* _Excerpts from a dataset_
import Mathlib
import Summits.Ventures.FusionMHD.Models.SAlphaSecondStableS3A5675Core0
import HarnessLib

/-!
# STABLE-POINT core at `(3, 227/40)`, piece 7 (`[3, 4]`): kernel-decided Taylor-model leaves ⇒ `F_7 > 0` and `amplitudeResidual 3 (227/40) F_7 F_7″ ≤ 0` on the piece ⇒ `EnergyDominatesOn` for its amplitude phase

LADDER-GRIDFUSION rung F3 («F3.BALLOON-sα-S3-SECOND-EDGE-HALVING-A5675»: the second-edge bracket at s = 3 HALVED from the stable side ([28/5, 23/4] → [28/5, 227/40]) (DIRECTOR RULING 67 (5) class / I4107 (2))); gridfusion-model-7 g10, 2026-08-28 (g8/g9 core lane).  Two `decide +kernel` calls (`OpModel.trig.pLeavesCheck`, scale
`2^60`, Taylor degree 10, 8 leaves of half-width 1/16) and the lane's soundness theorem `OpSem.trig.pos_of_pLeavesCheck`
(Literature/Analysis/ValidatedNumerics/TaylorModelZeroCert); lit-4's `energyDominatesOn_of_amplitude` (BallooningSAlphaStableSide) turns the two
sign facts into energy domination by `amplitudePhase 3 (227/40) F_7 F_7′` on the piece.  MODELLED: `s–α` model; nothing about a device.
No `native_decide`.  Citations: Freidberg 2014 §12.6.2 (12.97) [Freidberg2014]; Makino–Berz 2003 Alg. 2 [MakinoBerz2003]; Hartman 2002 XI.6.2
[Hartman2002].  Everything here is [instance data].
-/

open Literature.Analysis.ValidatedNumerics Literature.Analysis.ValidatedNumerics.PolyMP
open Literature.Analysis.ValidatedNumerics.NumericsMP Literature.Analysis.ValidatedNumerics.ExpPoly
open Literature.MathematicalPhysics.MHD.Ballooning
open Real Set

namespace Summit.Ventures.FusionMHD.Models

namespace SAlphaSecondStableS3A5675

/-- KERNEL CHECK (residual leaves of piece 7). [instance data] -/
theorem ss35675_res7_ok : OpModel.trig.pLeavesCheck ss35675Prm (2 ^ 60) (ss35675Prog Q7 (Poly.deriv (Poly.deriv Q7))) [] ss35675Leaves7 = true := by
  decide +kernel

/-- KERNEL CHECK (positivity leaves of piece 7). [instance data] -/
theorem ss35675_pos7_ok : OpModel.trig.pLeavesCheck ss35675Prm (2 ^ 60) (ss35675PosProg Q7) [] ss35675Leaves7 = true := by
  decide +kernel

/-- The leaves tile `[3, 4]`. [instance data] -/
theorem ss35675_tiles7 : tiles (3 : ℚ) (ss35675Leaves7.map fun l => (l.e, l.k)) (4 : ℚ) = true := by
  decide +kernel

/-- **PIECE 7**: the phase of `F_7` dominates the `s–α` energy on `[3, 4]` at `(s, α) = (3, 227/40)`. [instance data] -/
theorem ss35675_dominates7 :
    SAlpha.EnergyDominatesOn 3 (227 / 40) (SAlpha.amplitudePhase 3 (227 / 40) (Poly.eval Q7) (Poly.eval (Poly.deriv Q7)))
      (Icc (3 : ℝ) (4 : ℝ)) := by
  have h := ss35675_dominates (lf := Q7) (x := 3) (y := 4) (by norm_num) ss35675_tiles7 ss35675_res7_ok ss35675_pos7_ok
  norm_num at h
  exact h

end SAlphaSecondStableS3A5675

end Summit.Ventures.FusionMHD.Models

* _WHAT YOU WILL DO_
Out of the data above, return each line where the word "deriv" can be found.

* _ANSWER TO THIS PROBLEM_
theorem ss35675_res7_ok : OpModel.trig.pLeavesCheck ss35675Prm (2 ^ 60) (ss35675Prog Q7 (Poly.deriv (Poly.deriv Q7))) [] ss35675Leaves7 = true := by
    SAlpha.EnergyDominatesOn 3 (227 / 40) (SAlpha.amplitudePhase 3 (227 / 40) (Poly.eval Q7) (Poly.eval (Poly.deriv Q7)))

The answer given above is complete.